What’s the point of all this, then? When General Manager Sarles says that he “[doesn’t] want to hide problems”, or that the Metro Forward campaign is making tangible improvements for riders, I expect to see data to back up those assertions.

When elevator-dependent riders have to cope with yet another outage, I don’t want for them to find out for the first time when they get to their destination and the only notice they have is a cone in front of the elevator door. I want for there to be timely (and, more importantly, meaningful) information available, in a wide variety of formats, including a high-quality API that encourages app developers to build tools that further increase the accessibility and further widen the dissemination of that information.

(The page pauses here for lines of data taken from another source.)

/-- **SPECIAL twists: `⟨n,n,L+L⟩ ≥ 𝔖_{σ×τ}`** (relabel the `inr` rows through `σ⁻¹`, `τ⁻¹`). [folklore] -/
theorem matMul_restrictsTo_permStar {φ : Equiv.Perm (Fin n × Fin n)} (hφ : IsProdPerm φ) :
    TensorRestrictsTo (matMulTensor K n n (L + L)) (permStar K n L φ) := by
  classical
  obtain ⟨σ, τ, h⟩ := hφ
  have hσ : Function.Bijective σ :=
    Finite.injective_iff_bijective.mp (IsProdPerm.injective_fst h)
  have hτ : Function.Bijective τ :=
    Finite.injective_iff_bijective.mp (IsProdPerm.injective_snd h)
  set eσ := Equiv.ofBijective σ hσ with heσ
  set eτ := Equiv.ofBijective τ hτ with heτ
  have matMulTensor_apply' : ∀ (k m p : ℕ) (a : Fin k × Fin p) (b : Fin k × Fin m)
      (c : Fin m × Fin p), matMulTensor K k m p a b c =
        if a.1 = b.1 ∧ b.2 = c.1 ∧ a.2 = c.2 then 1 else 0 := fun _ _ _ _ _ _ => rfl
  have e : (fun a b c => matMulTensor K n n (L + L) (prodRelabel n L eσ.symm a) b
      (prodRelabel n L eτ.symm c)) = permStar K n L φ := by
    funext a b c
    rcases a with a | a <;> rcases c with c | c
    · simp [prodRelabel, matMulTensor_apply', -finSumFinEquiv_apply_left,
        -finSumFinEquiv_apply_right]
    · simp [prodRelabel, matMulTensor_apply', -finSumFinEquiv_apply_left,
        -finSumFinEquiv_apply_right]
    · simp [prodRelabel, matMulTensor_apply', -finSumFinEquiv_apply_left,
        -finSumFinEquiv_apply_right]
    · simp only [prodRelabel, permStar_inr_inr, matMulTensor_apply', h,
        EmbeddingLike.apply_eq_iff_eq, Sum.inr.injEq, Equiv.symm_apply_eq, Equiv.eq_symm_apply,
        heσ, heτ, Equiv.ofBijective_apply]
  rw [← e]
  exact tensorRestrictsTo_precomp _ _ _ _

/-- **SPECIAL twists: `𝔖_{σ×τ} ≥ ⟨n,n,L+L⟩`** (relabel the `inr` rows through `σ`, `τ`). [folklore] -/
theorem permStar_restrictsTo_matMul {φ : Equiv.Perm (Fin n × Fin n)} (hφ : IsProdPerm φ) :
    TensorRestrictsTo (permStar K n L φ) (matMulTensor K n n (L + L)) := by
  classical
  obtain ⟨σ, τ, h⟩ := hφ
  have iσ := IsProdPerm.injective_fst h
  have iτ := IsProdPerm.injective_snd h
  have matMulTensor_apply' : ∀ (k m p : ℕ) (a : Fin k × Fin p) (b : Fin k × Fin m)
      (c : Fin m × Fin p), matMulTensor K k m p a b c =
        if a.1 = b.1 ∧ b.2 = c.1 ∧ a.2 = c.2 then 1 else 0 := fun _ _ _ _ _ _ => rfl
  -- inverse relabelling `Fin n × Fin (L+L) → (Fin n × Fin L) ⊕ (Fin n × Fin L)`
  set f : (Fin n → Fin n) → Fin n × Fin (L + L) → (Fin n × Fin L) ⊕ (Fin n × Fin L) :=
    fun ρ p => Sum.elim (fun l => Sum.inl (p.1, l)) (fun l => Sum.inr (ρ p.1, l))
      (finSumFinEquiv.symm p.2) with hf
  have e : (fun a b c => permStar K n L φ (f σ a) b (f τ c)) = matMulTensor K n n (L + L) := by
    funext a b c
    obtain ⟨i, ν⟩ := a
    obtain ⟨j, ν'⟩ := c
    obtain ⟨x, rfl⟩ := finSumFinEquiv.surjective ν
    obtain ⟨x', rfl⟩ := finSumFinEquiv.surjective ν'
    rcases x with l | l <;> rcases x' with l' | l'
    · simp [hf, matMulTensor_apply', -finSumFinEquiv_apply_left, -finSumFinEquiv_apply_right]
    · simp [hf, matMulTensor_apply', -finSumFinEquiv_apply_left, -finSumFinEquiv_apply_right]
    · simp [hf, matMulTensor_apply', -finSumFinEquiv_apply_left, -finSumFinEquiv_apply_right]
    · simp only [hf, permStar_inr_inr, matMulTensor_apply', h, Equiv.symm_apply_apply,
        Sum.elim_inr, EmbeddingLike.apply_eq_iff_eq, Sum.inr.injEq, iσ.eq_iff, iτ.eq_iff]
  rw [← e]
  exact tensorRestrictsTo_precomp _ _ _ _

/-- **THE DICHOTOMY.**  For every field, `L ≥ 1`, `N ≥ 1` and every permutation `φ` of the index
grid: `⟨n,n,2L⟩^{⊠N} ⊵ 𝔖_φ^{⊠N}` **iff** `φ` is a product permutation `(i,j) ↦ (σ i, τ j)` — and then
already `⟨n,n,2L⟩ ≥ 𝔖_φ ≥ ⟨n,n,2L⟩`.  Special = invisible twist = relabelling; generic = rigidly
not below the coherent star at any finite level. [cite: BurgisserClausenShokrollahi1997, (15.19), (15.20), (15.25)] -/
theorem matMul_pow_algDegeneratesTo_permStar_pow_iff (φ : Equiv.Perm (Fin n × Fin n))
    (hL : 1 ≤ L) (hN : 1 ≤ N) :
    AlgDegeneratesTo (kroneckerPow (matMulTensor K n n (L + L)) N)
        (kroneckerPow (permStar K n L φ) N) ↔ IsProdPerm φ :=
  ⟨fun h => by_contra fun hφ => matMul_pow_not_algDegeneratesTo_permStar_pow hφ hL hN h,
    fun hφ => AlgDegeneratesTo.kroneckerPow
      (TensorRestrictsTo.algDegeneratesTo (matMul_restrictsTo_permStar hφ)) N⟩

/-- The far-edge instance `L = 1`, single copy: `⟨n,n,2⟩ ⊵ 𝔖_φ` iff `φ` is a product permutation;
for `n = 2` this sorts the `24` twists into `4` special and `20` generic ones. [cite: BurgisserClausenShokrollahi1997, (15.19)] -/
theorem matMul_algDegeneratesTo_permStar_one_iff (φ : Equiv.Perm (Fin n × Fin n)) :
    AlgDegeneratesTo (matMulTensor K n n (1 + 1)) (permStar K n 1 φ) ↔ IsProdPerm φ :=
  ⟨fun h => by_contra fun hφ => matMul_not_algDegeneratesTo_permStar hφ le_rfl h,
    fun hφ => TensorRestrictsTo.algDegeneratesTo (matMul_restrictsTo_permStar hφ)⟩

end Main

end Summit.MatrixMultiplication.MatrixMultiplication.Theorems.FarEdgeDescentTwistRigidity

end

Why do I expect these things? I expect these things because Metrorail is supposed to be “America’s Subway”, a world-class system at the forefront of technological innovation and operational excellence. Right now, it is neither of those things. Instead, it is a system where riders climb up and down stopped escalators in dimly-lit stations and hope that their train does not pass over another poorly-maintained track circuit which shall fail to detect that it has become occupied and engender yet another fatal collision. It is a system where secrecy and the maintenance of fiefdoms are the norm, not transparency and cooperation for the good of the riding public.

I don’t claim that open data (and better still, open data that is timely and meaningful) will solve all of those problems, but it is a small step forward, and a step that WMATA could easily take using its existing infrastructure.